Honing her craft at restaurants across America, Williams’ still carries the same spirit of fearlessness and creativity her father encouraged as the current Executive Chef of Counterpart Vegan. Joining the team in 2019, she set about revitalizing Counterpart’s array of offerings. She credits a period of stagnant creativity as the stimuli behind her latest eight course tasting menu.

Consisting of familiar foods inspired by her upbringing, the flavors feel authentic. Some of the offerings include heirloom tomato carpaccio with a tasty and tangy vegan feta, pappardelle made from beets, seasoned squash ravioli and an unforgettable tiramisu as the finale. Williams’ new menu is a fine dining experience vegans and non-vegans alike can enjoy. She says she wants people to walk away feeling a sense of hope, and that when they share, “I didn’t know you could do that with this type of food,” that’s how she knows she’s on the right track.

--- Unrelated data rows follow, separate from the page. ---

import Literature.MathematicalPhysics.QuantumLattice.DWaveSourceNNNHoppingWindowCertificateKKT
import Literature.MathematicalPhysics.QuantumLattice.GroundStateSectorAverage
import Literature.MathematicalPhysics.QuantumLattice.PairCorrelationsB1gCharProofs
import HarnessLib

/-!
# Window certificates with a KKT block for the pair-sourced `t–t'` Hubbard tori: the ENERGY FLOOR

Topic `MathematicalPhysics/QuantumLattice`, family `hubbard`. Sequel of
`DWaveSourceNNNHoppingWindowCertificateKKT.lean` (observable rows with a state-optimality block
`kktForm H^{src,tt'}_{Λ'} G (Γ(incl) ∘ B)`, arbitrary window generators, read in the orbit state of every
`S^z`-eigenvector GROUND state of `A_L = dWaveSourceTorusTT' L tp U μ h`) and of the energy theorem
`dWaveSourceTorusTT'_groundEnergy_ge_of_window_certificate_d4` of `DWaveSourceNNNHoppingWindowCertificate.lean`
(no KKT block). Here: the ENERGY identity may carry the KKT block too —

  `E^{src,tt'} − c·1 = SOS + Σ[H^{src,tt'}_{Λ'}, Γ(incl)Bₖ] + Σ(affine-D₄ defects, χ_{B₁g}(γₗ) = 1) + Σ bⱼ wⱼ
   + Σ dₘ(Vₘᴴ − Vₘ) + Σ aₖ vₖ + kktForm H^{src,tt'}_{Λ'} G (Γ(incl) ∘ B)`  ⇒  `(c − Σₖ ‖aₖ‖)·L² ≤ E₀(A_L)`

for every `L ≥ 3` with `x ↦ x mod L` injective on `thicken Λ' 1`
(`dWaveSourceTorusTT'_groundEnergy_ge_of_window_certificate_d4_kkt`, + `_eventually` in library instances) —
the energy FLOOR slot of the pinning-field menus (`Summit.Ventures.CertifiedManyBodySolver.SourcedEnergyLowerRow`,
the primary input of the Hellmann–Feynman chords) with ground-state ("KKT", second-order perturbative
positivity, Araújo et al. Prop. 11 / Bratteli–Robinson II Prop. 5.3.19) rows admitted. It is a COROLLARY of
the observable row `re_orbitState_ge_of_sourced_window_certificate_d4_TT'_kkt_ineq` read with the zero
objective and the energy constraint of weight one in the orbit state of ONE `S^z`-eigenvector ground vector,
which exists because `S^z` is a diagonal charge conserved by `A_L`
(`exists_unit_groundState_mem_fockSpinZSector`, from the fibre decomposition of `GroundStateSectorAverage`);
the label set is the kernel of `χ_{B₁g}` (closed under products, `b1gChar_mul_holds`).

HONEST SCOPE: soundness only — no certificate is constructed or claimed; a bound at fixed `h > 0` says
nothing about `d`-wave order of the Hubbard model. Everything is PROVED; no definition, no named fact.

References: [cite: AraujoEtAl2023, §3.2 Prop. 11] [cite: BratteliRobinsonII1997, Prop. 5.3.19]
[cite: Han2020Bootstrap, §3] [cite: WangEtAl2024, §III] [cite: KomaTasaki1994, §1]
-/
noncomputable section

namespace Literature.MathematicalPhysics.QuantumLattice

open Matrix Finset HubbardWave0 Literature.Probability.LatticeModels
open Literature.MathematicalPhysics.QuantumManyBody.StateRelaxation
open scoped ComplexOrder BigOperators

/-! ## §1 A charge-conserving Hamiltonian on the Fock space has an `S^z`-eigenvector ground vector -/

section SectorGroundState

variable {Λ : Type*} [LinearOrder Λ] [Fintype Λ]

/-- `S^z` as a REAL diagonal charge (from `LiebThm1.spinZ_eq_diagonal`). [folklore] -/
private theorem spinZ_eq_diagonal_ofReal_lit :
    (HubbardWave0.spinZ : Matrix (Finset (Orb Λ)) (Finset (Orb Λ)) ℂ) =
      diagonal fun s => ((((((upPart s).card : ℕ) : ℝ) - (((downPart s).card : ℕ) : ℝ)) / 2 : ℝ) : ℂ) := by
  rw [LiebThm1.spinZ_eq_diagonal]
  congr 1
  funext s
  push_cast
  ring

omit [LinearOrder Λ] [Fintype Λ] in
/-- Restriction to a set commutes with scalars. [folklore] -/
private theorem indicator_smul_vec_lit (s : Set (Finset (Orb Λ))) (a : ℂ) (ψ : Fock (Orb Λ)) :
    Set.indicator s (a • ψ) = a • Set.indicator s ψ := by
  ext i
  by_cases hi : i ∈ s
  · rw [Set.indicator_of_mem hi, Pi.smul_apply, Pi.smul_apply, Set.indicator_of_mem hi]
  · rw [Set.indicator_of_notMem hi, Pi.smul_apply, Set.indicator_of_notMem hi, smul_zero]

/-- **An `S^z`-conserving Hermitian operator on the fermionic Fock space has a unit ground-state vector in
some `S^z` eigenspace** (`fockSpinZSector M`): a ground vector has a nonzero fibre component over the
diagonal charge `S^z`, which is again a ground vector (`mulVec_indicator_fiber_of_commute`) and an
`S^z`-eigenvector (`diagonal_mulVec_indicator_fiber`). Han 2020 §3 (symmetry sectors label the degenerate
ground multiplet). [cite: Han2020Bootstrap, §3] -/
theorem exists_unit_groundState_mem_fockSpinZSector (A : Matrix (Finset (Orb Λ)) (Finset (Orb Λ)) ℂ)
    (hA : A.IsHermitian) (hAS : HubbardWave0.spinZ * A = A * HubbardWave0.spinZ) :
    ∃ (M : ℝ) (ψ : Fock (Orb Λ)), ψ ∈ fockSpinZSector (Λ := Λ) M ∧ star ψ ⬝ᵥ ψ = 1 ∧
      A *ᵥ ψ = ((A.groundEnergy : ℝ) : ℂ) • ψ := by
  obtain ⟨v, hv, hv0⟩ := (Submodule.ne_bot_iff _).1 (groundSpace_ne_bot_holds hA)
  have hAv : A *ᵥ v = ((A.groundEnergy : ℝ) : ℂ) • v := (mem_groundSpace_iff A v).1 hv
  set f : Finset (Orb Λ) → ℝ :=
    fun s => ((((upPart s).card : ℕ) : ℝ) - (((downPart s).card : ℕ) : ℝ)) / 2 with hf
  have hAD : A * diagonal (fun s => ((f s : ℝ) : ℂ)) = diagonal (fun s => ((f s : ℝ) : ℂ)) * A := by
    rw [hf, ← spinZ_eq_diagonal_ofReal_lit]
    exact hAS.symm
  -- some fibre component of `v` is nonzero
  obtain ⟨M, hM⟩ : ∃ M, Set.indicator {i | f i = M} v ≠ 0 := by
    by_contra hall
    push Not at hall
    apply hv0
    have h1 : (1 : Matrix (Finset (Orb Λ)) (Finset (Orb Λ)) ℂ) * diagonal (fun s => ((f s : ℝ) : ℂ)) =
        diagonal (fun s => ((f s : ℝ) : ℂ)) * 1 := by rw [Matrix.one_mul, Matrix.mul_one]
    have hs := star_dotProduct_mulVec_eq_sum_fiber h1 v
    rw [one_mulVec] at hs
    have h0 : star v ⬝ᵥ v = 0 := by
      rw [hs]
      exact Finset.sum_eq_zero fun M _ => by rw [hall M]; simp
    exact dotProduct_star_self_eq_zero.mp h0
  obtain ⟨a, -, h1⟩ := exists_smul_unit hM
  refine ⟨M, a • Set.indicator {i | f i = M} v, ?_, h1, ?_⟩
  · rw [mem_fockSpinZSector_iff, spinZ_eq_diagonal_ofReal_lit, mulVec_smul]
    show a • ((diagonal fun s => ((f s : ℝ) : ℂ)) *ᵥ Set.indicator {i | f i = M} v) = _
    rw [diagonal_mulVec_indicator_fiber f M v, smul_comm]
  · rw [mulVec_smul, mulVec_indicator_fiber_of_commute hAD, hAv, indicator_smul_vec_lit, smul_comm]

end SectorGroundState

/-! ## §2 The energy floor of the pair-sourced `t–t'` torus from a window certificate with a KKT block -/

section TorusSourcedEnergy

variable {L : ℕ} [NeZero L]

/-- (Local to this section, as in `DWaveSourceNNNHoppingWindowCertificate[KKT]`.) [folklore] -/
local instance (priority := high) instDecidableEqFermionTorusSrcTTKKTEnergy : DecidableEq (FermionTorus 2 L) :=
  LinearOrder.toDecidableEq

/-- **Window certificate with affine `D₄` reductions AND a KKT block ⇒ ground-state energy of EVERY large
pair-sourced `t–t'` torus.** The identity in `𝔄_{Λ'}` (`thicken Λ 1 ⊆ Λ'`, `χ_{B₁g}(γₗ) = 1`, `S^z`-charged `wⱼ`,
`G ⪰ 0`, ARBITRARY generators `B_b ∈ 𝔄_Λ`)
`E^{src,tt'} − c·1 = Σ Λₐᵦ Oₐᴴ O_b + (Σₖ [H^{src,tt'}_{Λ'}, Γ(incl)Bₖ] + Σₗ (Γ(incl)(Γ(d4Emb γₗ vₗ) Yₗ) − Γ(incl) Yₗ)
 + Σⱼ bⱼ • wⱼ) + (Σₘ dₘ • (Vₘᴴ − Vₘ) + Σₖ aₖ • vₖ) + kktForm H^{src,tt'}_{Λ'} G (Γ(incl) ∘ B)`
gives, for every `L ≥ 3` with `x ↦ x mod L` injective on `thicken Λ' 1`,
`(c − Σₖ ‖aₖ‖) · L² ≤ E₀(dWaveSourceTorusTT' L tp U μ h)` (full Fock space) — the observable row
`re_orbitState_ge_of_sourced_window_certificate_d4_TT'_kkt_ineq` with zero objective and unit energy weight,
read in the orbit state (labels `ker χ_{B₁g}`) of one `S^z`-eigenvector ground vector. [cite: AraujoEtAl2023, §3.2 Prop. 11]
[cite: Han2020Bootstrap, §3] -/
theorem dWaveSourceTorusTT'_groundEnergy_ge_of_window_certificate_d4_kkt (tp U μ h : ℝ) (hL : 3 ≤ L)
    {Λ Λ' : Finset (Site 2)} (hΛ : Λ ⊆ Λ') (h8 : thicken Λ 1 ⊆ Λ')
    (h0 : thicken ({0} : Finset (Site 2)) 1 ⊆ Λ') (hz : (0 : Site 2) ∈ Λ')
    (hP : pairRegion (insert (0 : Site 2) unitSteps) 0 ⊆ Λ')
    (hInj : Set.InjOn (Torus.proj (d := 2) L) ↑(thicken Λ' 1))
    {m : Type*} [Fintype m] [DecidableEq m] {Λm : Matrix m m ℂ} (hΛm : Λm.PosSemidef)
    (O : m → FermionOp Λ')
    {κ : Type*} (s : Finset κ) (B : κ → FermionOp Λ)
    {ι : Type*} (tt : Finset ι) (gam : ι → DihedralGroup 4) (v : ι → Site 2)
    (hgam : ∀ l ∈ tt, b1gChar (gam l) = 1) (hsh : ∀ l, d4ShiftSet (gam l) (v l) Λ ⊆ Λ') (Y : ι → FermionOp Λ)
    {χ : Type*} (u : Finset χ) (b : χ → ℂ) (cw : χ → List (Orb (PolySite Λ') × Bool))
    (hcw : ∀ j ∈ u, ladderSpinCharge (cw j) ≠ 0)
    {δ : Type*} (ah : Finset δ) (dc : δ → ℝ) (V : δ → FermionOp Λ')
    {κ'' : Type*} (w : Finset κ'') (a : κ'' → ℂ) (word : κ'' → List (Orb (PolySite Λ') × Bool))
    {β : Type*} [Fintype β] [DecidableEq β] {G : Matrix β β ℂ} (hG : G.PosSemidef)
    (Bk : β → FermionOp Λ) {c : ℝ}
    (hcert : fermionEmbed (PolySite.incl h0) ((hubbardTTPrimeFermionInteraction 1 tp U).meanEnergyObs 1) -
          (μ : ℂ) • ∑ σ : Fin 2, nAt 0 hz σ -
          (h : ℂ) • (fermionEmbed (PolySite.incl hP) (localPairAt (insert (0 : Site 2) unitSteps) dWaveFormFactor 0) +
            (fermionEmbed (PolySite.incl hP) (localPairAt (insert (0 : Site 2) unitSteps) dWaveFormFactor 0))ᴴ) -
        (c : ℂ) • (1 : FermionOp Λ') =
      gramForm Λm O +
        (∑ k ∈ s, (pairSourceWindowHamiltonianTT' dWaveFormFactor Λ' tp U μ h * fermionEmbed (PolySite.incl hΛ) (B k) -
            fermionEmbed (PolySite.incl hΛ) (B k) * pairSourceWindowHamiltonianTT' dWaveFormFactor Λ' tp U μ h) +
          ∑ l ∈ tt, (fermionEmbed (PolySite.incl (hsh l)) (fermionEmbed (PolySite.d4Emb (gam l) (v l) Λ) (Y l)) -
            fermionEmbed (PolySite.incl hΛ) (Y l)) +
          ∑ j ∈ u, b j • ladderWord (cw j)) +
        (∑ m' ∈ ah, ((dc m' : ℝ) : ℂ) • ((V m')ᴴ - V m') + ∑ k ∈ w, a k • ladderWord (word k)) +
        kktForm (pairSourceWindowHamiltonianTT' dWaveFormFactor Λ' tp U μ h) G
          (fun b' => fermionEmbed (PolySite.incl hΛ) (Bk b'))) :
    (c - ∑ k ∈ w, ‖a k‖) * (L : ℝ) ^ 2 ≤ (dWaveSourceTorusTT' L tp U μ h).groundEnergy := by
  classical
  have hInj' : Set.InjOn (Torus.proj (d := 2) L) ↑Λ' := hInj.mono (by exact_mod_cast subset_thicken Λ' 1)
  -- the label set: the kernel of `χ_{B₁g}`
  set S : Finset (DihedralGroup 4) := Finset.univ.filter fun γ => b1gChar γ = 1 with hSdef
  have hmemS : ∀ γ, γ ∈ S ↔ b1gChar γ = 1 := fun γ => by
    rw [hSdef, Finset.mem_filter]
    exact ⟨fun h' => h'.2, fun h' => ⟨Finset.mem_univ _, h'⟩⟩
  have h1S : (1 : DihedralGroup 4) ∈ S := (hmemS 1).2 b1gChar_one
  have hmulS : ∀ a' ∈ S, ∀ b' ∈ S, a' * b' ∈ S := fun a' ha' b' hb' =>
    (hmemS _).2 (by rw [b1gChar_mul_holds, (hmemS _).1 ha', (hmemS _).1 hb', one_mul])
  have hSχ : ∀ γ ∈ S, b1gChar γ = 1 := fun γ hγ => (hmemS γ).1 hγ
  have hγS : ∀ l ∈ tt, gam l ∈ S := fun l hl => (hmemS _).2 (hgam l hl)
  -- one `S^z`-eigenvector ground vector
  obtain ⟨M, ψ, hψK, hψ1, hHψ⟩ := exists_unit_groundState_mem_fockSpinZSector
    (dWaveSourceTorusTT' L tp U μ h) (dWaveSourceTorusTT'_isHermitian L tp U μ h)
    (spinZ_mul_dWaveSourceTorusTT' (L := L) tp U μ h)
  -- the energy identity as an observable identity with zero objective and unit energy weight
  have hcert' : (0 : FermionOp Λ') - (((0 : ℝ) : ℝ) : ℂ) • (1 : FermionOp Λ') -
      (((1 : ℝ) : ℝ) : ℂ) • ((((c : ℝ) : ℝ) : ℂ) • (1 : FermionOp Λ') -
        (fermionEmbed (PolySite.incl h0) ((hubbardTTPrimeFermionInteraction 1 tp U).meanEnergyObs 1) -
          (μ : ℂ) • ∑ σ : Fin 2, nAt 0 hz σ -
          (h : ℂ) • (fermionEmbed (PolySite.incl hP) (localPairAt (insert (0 : Site 2) unitSteps) dWaveFormFactor 0) +
            (fermionEmbed (PolySite.incl hP) (localPairAt (insert (0 : Site 2) unitSteps) dWaveFormFactor 0))ᴴ))) =
      gramForm Λm O +
        (∑ k ∈ s, (pairSourceWindowHamiltonianTT' dWaveFormFactor Λ' tp U μ h * fermionEmbed (PolySite.incl hΛ) (B k) -
            fermionEmbed (PolySite.incl hΛ) (B k) * pairSourceWindowHamiltonianTT' dWaveFormFactor Λ' tp U μ h) +
          ∑ l ∈ tt, (fermionEmbed (PolySite.incl (hsh l)) (fermionEmbed (PolySite.d4Emb (gam l) (v l) Λ) (Y l)) -
            fermionEmbed (PolySite.incl hΛ) (Y l)) +
          ∑ j ∈ u, b j • ladderWord (cw j)) +
        (∑ m' ∈ ah, ((dc m' : ℝ) : ℂ) • ((V m')ᴴ - V m') + ∑ k ∈ w, a k • ladderWord (word k)) +
        kktForm (pairSourceWindowHamiltonianTT' dWaveFormFactor Λ' tp U μ h) G
          (fun b' => fermionEmbed (PolySite.incl hΛ) (Bk b')) := by
    rw [Complex.ofReal_zero, zero_smul, sub_zero, Complex.ofReal_one, one_smul, zero_sub, neg_sub]
    exact hcert
  have hmain := re_orbitState_ge_of_sourced_window_certificate_d4_TT'_kkt_ineq tp U μ h hL hΛ h8 h0 hz hP hInj
    hInj' h1S hmulS hSχ hψK hψ1 hHψ 0 1 c hΛm O s B tt gam hγS v hsh Y u b cw hcw ah dc V w a word hG Bk hcert'
  rw [map_zero, map_zero, Complex.zero_re] at hmain
  have hL2 : (0 : ℝ) < (L : ℝ) ^ 2 := by
    have : (0 : ℝ) < (L : ℝ) := by exact_mod_cast Nat.pos_of_ne_zero (NeZero.ne L)
    positivity
  have hle : c - ∑ k ∈ w, ‖a k‖ ≤ (dWaveSourceTorusTT' L tp U μ h).groundEnergy / (L : ℝ) ^ 2 := by linarith
  exact (le_div_iff₀ hL2).1 hle

end TorusSourcedEnergy

/-- **Eventual form** (library instances; the FLOOR slot `Summit.Ventures.CertifiedManyBodySolver.SourcedEnergyLowerRow`):
there is `L₀` (`= max 3 L₁`, `L₁` from `exists_forall_le_injOn_proj (thicken Λ' 1)`) with
`(c − Σₖ ‖aₖ‖) · L² ≤ E₀(dWaveSourceTorusTT' L tp U μ h)` for every `L ≥ L₀`, from ONE window identity with a
KKT block. [cite: AraujoEtAl2023, §3.2 Prop. 11] [cite: Han2020Bootstrap, §3] -/
theorem dWaveSourceTorusTT'_groundEnergy_ge_of_window_certificate_d4_kkt_eventually (tp U μ h : ℝ)
    {Λ Λ' : Finset (Site 2)} (hΛ : Λ ⊆ Λ') (h8 : thicken Λ 1 ⊆ Λ')
    (h0 : thicken ({0} : Finset (Site 2)) 1 ⊆ Λ') (hz : (0 : Site 2) ∈ Λ')
    (hP : pairRegion (insert (0 : Site 2) unitSteps) 0 ⊆ Λ')
    {m : Type*} [Fintype m] [DecidableEq m] {Λm : Matrix m m ℂ} (hΛm : Λm.PosSemidef)
    (O : m → FermionOp Λ')
    {κ : Type*} (s : Finset κ) (B : κ → FermionOp Λ)
    {ι : Type*} (tt : Finset ι) (gam : ι → DihedralGroup 4) (v : ι → Site 2)
    (hgam : ∀ l ∈ tt, b1gChar (gam l) = 1) (hsh : ∀ l, d4ShiftSet (gam l) (v l) Λ ⊆ Λ') (Y : ι → FermionOp Λ)
    {χ : Type*} (u : Finset χ) (b : χ → ℂ) (cw : χ → List (Orb (PolySite Λ') × Bool))
    (hcw : ∀ j ∈ u, ladderSpinCharge (cw j) ≠ 0)
    {δ : Type*} (ah : Finset δ) (dc : δ → ℝ) (V : δ → FermionOp Λ')
    {κ'' : Type*} (w : Finset κ'') (a : κ'' → ℂ) (word : κ'' → List (Orb (PolySite Λ') × Bool))
    {β : Type*} [Fintype β] [DecidableEq β] {G : Matrix β β ℂ} (hG : G.PosSemidef)
    (Bk : β → FermionOp Λ) {c : ℝ}
    (hcert : fermionEmbed (PolySite.incl h0) ((hubbardTTPrimeFermionInteraction 1 tp U).meanEnergyObs 1) -
          (μ : ℂ) • ∑ σ : Fin 2, nAt 0 hz σ -
          (h : ℂ) • (fermionEmbed (PolySite.incl hP) (localPairAt (insert (0 : Site 2) unitSteps) dWaveFormFactor 0) +
            (fermionEmbed (PolySite.incl hP) (localPairAt (insert (0 : Site 2) unitSteps) dWaveFormFactor 0))ᴴ) -
        (c : ℂ) • (1 : FermionOp Λ') =
      gramForm Λm O +
        (∑ k ∈ s, (pairSourceWindowHamiltonianTT' dWaveFormFactor Λ' tp U μ h * fermionEmbed (PolySite.incl hΛ) (B k) -
            fermionEmbed (PolySite.incl hΛ) (B k) * pairSourceWindowHamiltonianTT' dWaveFormFactor Λ' tp U μ h) +
          ∑ l ∈ tt, (fermionEmbed (PolySite.incl (hsh l)) (fermionEmbed (PolySite.d4Emb (gam l) (v l) Λ) (Y l)) -
            fermionEmbed (PolySite.incl hΛ) (Y l)) +
          ∑ j ∈ u, b j • ladderWord (cw j)) +
        (∑ m' ∈ ah, ((dc m' : ℝ) : ℂ) • ((V m')ᴴ - V m') + ∑ k ∈ w, a k • ladderWord (word k)) +
        kktForm (pairSourceWindowHamiltonianTT' dWaveFormFactor Λ' tp U μ h) G
          (fun b' => fermionEmbed (PolySite.incl hΛ) (Bk b'))) :
    ∃ L₀ : ℕ, ∀ (L : ℕ) [NeZero L], L₀ ≤ L →
      (c - ∑ k ∈ w, ‖a k‖) * (L : ℝ) ^ 2 ≤ (dWaveSourceTorusTT' L tp U μ h).groundEnergy := by
  obtain ⟨L₁, hL₁⟩ := exists_forall_le_injOn_proj (thicken Λ' 1)
  refine ⟨max 3 L₁, fun L _ hL => ?_⟩
  convert dWaveSourceTorusTT'_groundEnergy_ge_of_window_certificate_d4_kkt tp U μ h (le_trans (le_max_left _ _) hL) hΛ
    h8 h0 hz hP (hL₁ L (le_trans (le_max_right _ _) hL)) hΛm O s B tt gam v hgam hsh Y u b cw hcw ah dc V w a
    word hG Bk hcert using 2

end Literature.MathematicalPhysics.QuantumLattice

end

If you’re looking for some momentary respite from quarantine, while supporting small businesses during the pause of outdoor dining, Chef Mimi will be offering a condensed version of the tasting menu as take-out for two. The dinner package will include a salad, appetizer, pasta, dessert, and likely, two non-alcoholic drinks.

There will be 25 of these dinner plates available to all guests and can be pre-ordered on Tock. The dinner package will be available every Friday and Saturday for pick-up, from 6PM-8PM.